Browse Subject Areas

Click through the PLOS taxonomy to find articles in your field.

For more information about PLOS Subject Areas, click here.

  • Loading metrics

The Reliability and Sensitivity of the National Institutes of Health Stroke Scale for Spontaneous Intracerebral Hemorrhage in an Uncontrolled Setting

  • Adrian V. Specogna ,

    * Email:

    Affiliation Department of Community Health Sciences, Faculty of Medicine, University of Calgary, Calgary, Alberta, Canada

  • Scott B. Patten,

    Affiliation Department of Community Health Sciences, Faculty of Medicine, University of Calgary, Calgary, Alberta, Canada

  • Tanvir C. Turin,

    Affiliation Department of Community Health Sciences, Faculty of Medicine, University of Calgary, Calgary, Alberta, Canada

  • Michael D. Hill

    Affiliation Department of Clinical Neurosciences, Foothills Hospital, Calgary, Alberta, Canada

The Reliability and Sensitivity of the National Institutes of Health Stroke Scale for Spontaneous Intracerebral Hemorrhage in an Uncontrolled Setting

  • Adrian V. Specogna, 
  • Scott B. Patten, 
  • Tanvir C. Turin, 
  • Michael D. Hill


Background and Purpose

The National Institutes of Health Stroke Scale (NIHSS) is commonly used to measure neurologic function and guide treatment after spontaneous intracerebral hemorrhage (ICH) in routine stroke clinics. We evaluated its reliability and sensitivity to detect change with consecutive and unique rater combinations in a real-world setting.


Conservative measures of interrater reliability (unweighted Kappa (κ), Intraclass Correlation Coefficient (ICC1,1) and sensitivity to detect change (Minimal Detectable Difference (MDD)) were estimated. Sixty-one repeated ratings were completed within 1 week after ICH by physicians and nurses with no investigator intervention.


Reliability (consistency) of the NIHSS total score was good for both physicians vs. nurses and nurses vs. nurses (ICC=0.78, 95%CI: 0.58-0.89 and ICC=0.75, 95%CI: 0.55-0.87 respectively) in this scenario. Reliability (agreement) of items 1C and 9 were excellent (κ>=0.61) for both rater comparisons, however, reliability was poor to fair on most remaining items (κ:0.01-0.60), with item 11 being completely unreliable in this scenario (κ<0.01). The MDD95 of the total NIHSS score was ±10 and ±11 points for physician vs. nurse and nurse vs. nurse comparisons.
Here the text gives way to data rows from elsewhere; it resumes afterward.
/-! ### §2 A matrix twist is an intertwining isomorphism -/

/-- **A MATRIX TWIST IS AN INTERTWINING ISOMORPHISM.** If `𝔇 ⊆ End(M)` preserves `W₁`, `W₂` (bases `b₁`, `b₂` of size `d`) and
`[X|_{W₁}]_{b₁} = A⁻¹ · [X|_{W₂}]_{b₂}^e · A` for all `X ∈ 𝔇` (`A` invertible, `e` a reindexing), then `T := toLin (b₂^e) b₁ A⁻¹`
is a linear isomorphism `W₂ ≃ W₁` with `T(X w) = X(T w)` for all `X ∈ 𝔇`, `w ∈ W₂` — the cell's Prop-of-record shape of a
twist datum. (Operator form of the twist alternative of Ribet's lemma.) [cite: Ribet1983, §3]
[cite: Ribet1976RealMultiplications, pp. 790–791] -/
theorem CMThetaKWeil.exists_equiv_of_matrix_twist {M : Type*} [AddCommGroup M] [Module ℂ M] {d : ℕ}
    {W₁ W₂ : Submodule ℂ M} (b₁ : Module.Basis (Fin d) ℂ W₁) (b₂ : Module.Basis (Fin d) ℂ W₂)
    (𝔇 : Submodule ℂ (Module.End ℂ M)) (hW₁ : ∀ X ∈ 𝔇, ∀ w ∈ W₁, X w ∈ W₁) (hW₂ : ∀ X ∈ 𝔇, ∀ w ∈ W₂, X w ∈ W₂)
    (e : Fin d ≃ Fin d) {A : Matrix (Fin d) (Fin d) ℂ} (hA : IsUnit A)
    (htw : ∀ X (hX : X ∈ 𝔇), LinearMap.toMatrix b₁ b₁ (X.restrict (hW₁ X hX)) =
      A⁻¹ * (LinearMap.toMatrix b₂ b₂ (X.restrict (hW₂ X hX))).submatrix e.symm e.symm * A) :
    ∃ T : W₂ ≃ₗ[ℂ] W₁, ∀ X ∈ 𝔇, ∀ w w₁ : W₂, (w₁ : M) = X w → (T w₁ : M) = X (T w) := by
  classical
  set b₂' : Module.Basis (Fin d) ℂ W₂ := b₂.reindex e with hb₂'
  have hsub : ∀ X (hX : X ∈ 𝔇), (LinearMap.toMatrix b₂ b₂ (X.restrict (hW₂ X hX))).submatrix e.symm e.symm =
      LinearMap.toMatrix b₂' b₂' (X.restrict (hW₂ X hX)) := fun X hX => by
    ext i j
    rw [Matrix.submatrix_apply, LinearMap.toMatrix_apply, LinearMap.toMatrix_apply, hb₂', Module.Basis.reindex_apply,
      Module.Basis.repr_reindex_apply]
  have hAdet : IsUnit A.det := (Matrix.isUnit_iff_isUnit_det A).1 hA
  have hAA : A * A⁻¹ = 1 := Matrix.mul_nonsing_inv A hAdet
  have hAA' : A⁻¹ * A = 1 := Matrix.nonsing_inv_mul A hAdet
  set f : W₂ →ₗ[ℂ] W₁ := Matrix.toLin b₂' b₁ A⁻¹ with hf
  set g : W₁ →ₗ[ℂ] W₂ := Matrix.toLin b₁ b₂' A with hg
  have hfg : f ∘ₗ g = LinearMap.id := by rw [hf, hg, ← Matrix.toLin_mul b₁ b₂' b₁ A⁻¹ A, hAA', Matrix.toLin_one]
  have hgf : g ∘ₗ f = LinearMap.id := by rw [hf, hg, ← Matrix.toLin_mul b₂' b₁ b₂' A A⁻¹, hAA, Matrix.toLin_one]
  refine ⟨LinearEquiv.ofLinear f g hfg hgf, fun X hX w w₁ hw₁ => ?_⟩
  rw [LinearEquiv.ofLinear_apply, LinearEquiv.ofLinear_apply]
  have hfmat : LinearMap.toMatrix b₂' b₁ f = A⁻¹ := by rw [hf, LinearMap.toMatrix_toLin]
  have hrel : LinearMap.toMatrix b₁ b₁ (X.restrict (hW₁ X hX)) = A⁻¹ * LinearMap.toMatrix b₂' b₂' (X.restrict (hW₂ X hX)) * A := by
    rw [htw X hX, hsub X hX]
  have hcomp : X.restrict (hW₁ X hX) ∘ₗ f = f ∘ₗ X.restrict (hW₂ X hX) := by
    apply (LinearMap.toMatrix b₂' b₁).injective
    rw [LinearMap.toMatrix_comp b₂' b₁ b₁, LinearMap.toMatrix_comp b₂' b₂' b₁, hfmat, hrel, Matrix.mul_assoc (A⁻¹ * _) A A⁻¹,
      hAA, Matrix.mul_one]
  have hw₁' : w₁ = X.restrict (hW₂ X hX) w := Subtype.ext (by rw [LinearMap.coe_restrict_apply]; exact hw₁)
  have h := LinearMap.congr_fun hcomp w
  rw [LinearMap.comp_apply, LinearMap.comp_apply, ← hw₁'] at h
  have h' := congrArg Subtype.val h
  rw [LinearMap.coe_restrict_apply] at h'
  exact h'.symm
The reliability of the NIHSS is good overall for ICH even in an uncontrolled setting. However, on repeated measurements changes in total NIHSS score of at least >=10 points need to be observed for clinicians to be confident that real changes had occurred within 1 week after ICH.


The National Institutes of Health Stroke Scale (NIHSS) is a well known scale, originally designed to assess stroke severity in controlled clinical studies of ischemic stroke[1]. Despite this, it is now commonly used to measure neurologic function and guide treatment after spontaneous intracerebral hemorrhage (ICH) in day-to-day clinical settings as well[2]. Currently however, the sensitivity of the NIHSS for detecting changes after treatment is unclear, and reliability estimates from previous studies using distinct, controlled raters are over-estimated for routine settings where raters are often transient and interchangeable. Without knowing the reliability or sensitivity to detect change in uncontrolled settings with typical raters, it would be impossible to appropriately quantify clinically meaningful neurologic changes after treatment using this scale[3]. We evaluated the reliability and sensitivity to detect change of the NIHSS for ICH patients in a typical, routine clinical setting with a realistic set of consecutive raters.


The study protocol was approved by the University of Calgary Conjoint Health Research Ethics Board. We obtained a waiver of written consent for patients to conduct this study. A consecutive series of 48 patients with ICH were followed prospectively in a stroke unit at a university hospital. Patients were included if they were adults (>=18 years) and had an imaging-confirmed ICH. Patients were excluded only if they had an illness that interfered with neurological assessments, or paired-measurements were taken greater than four hours apart.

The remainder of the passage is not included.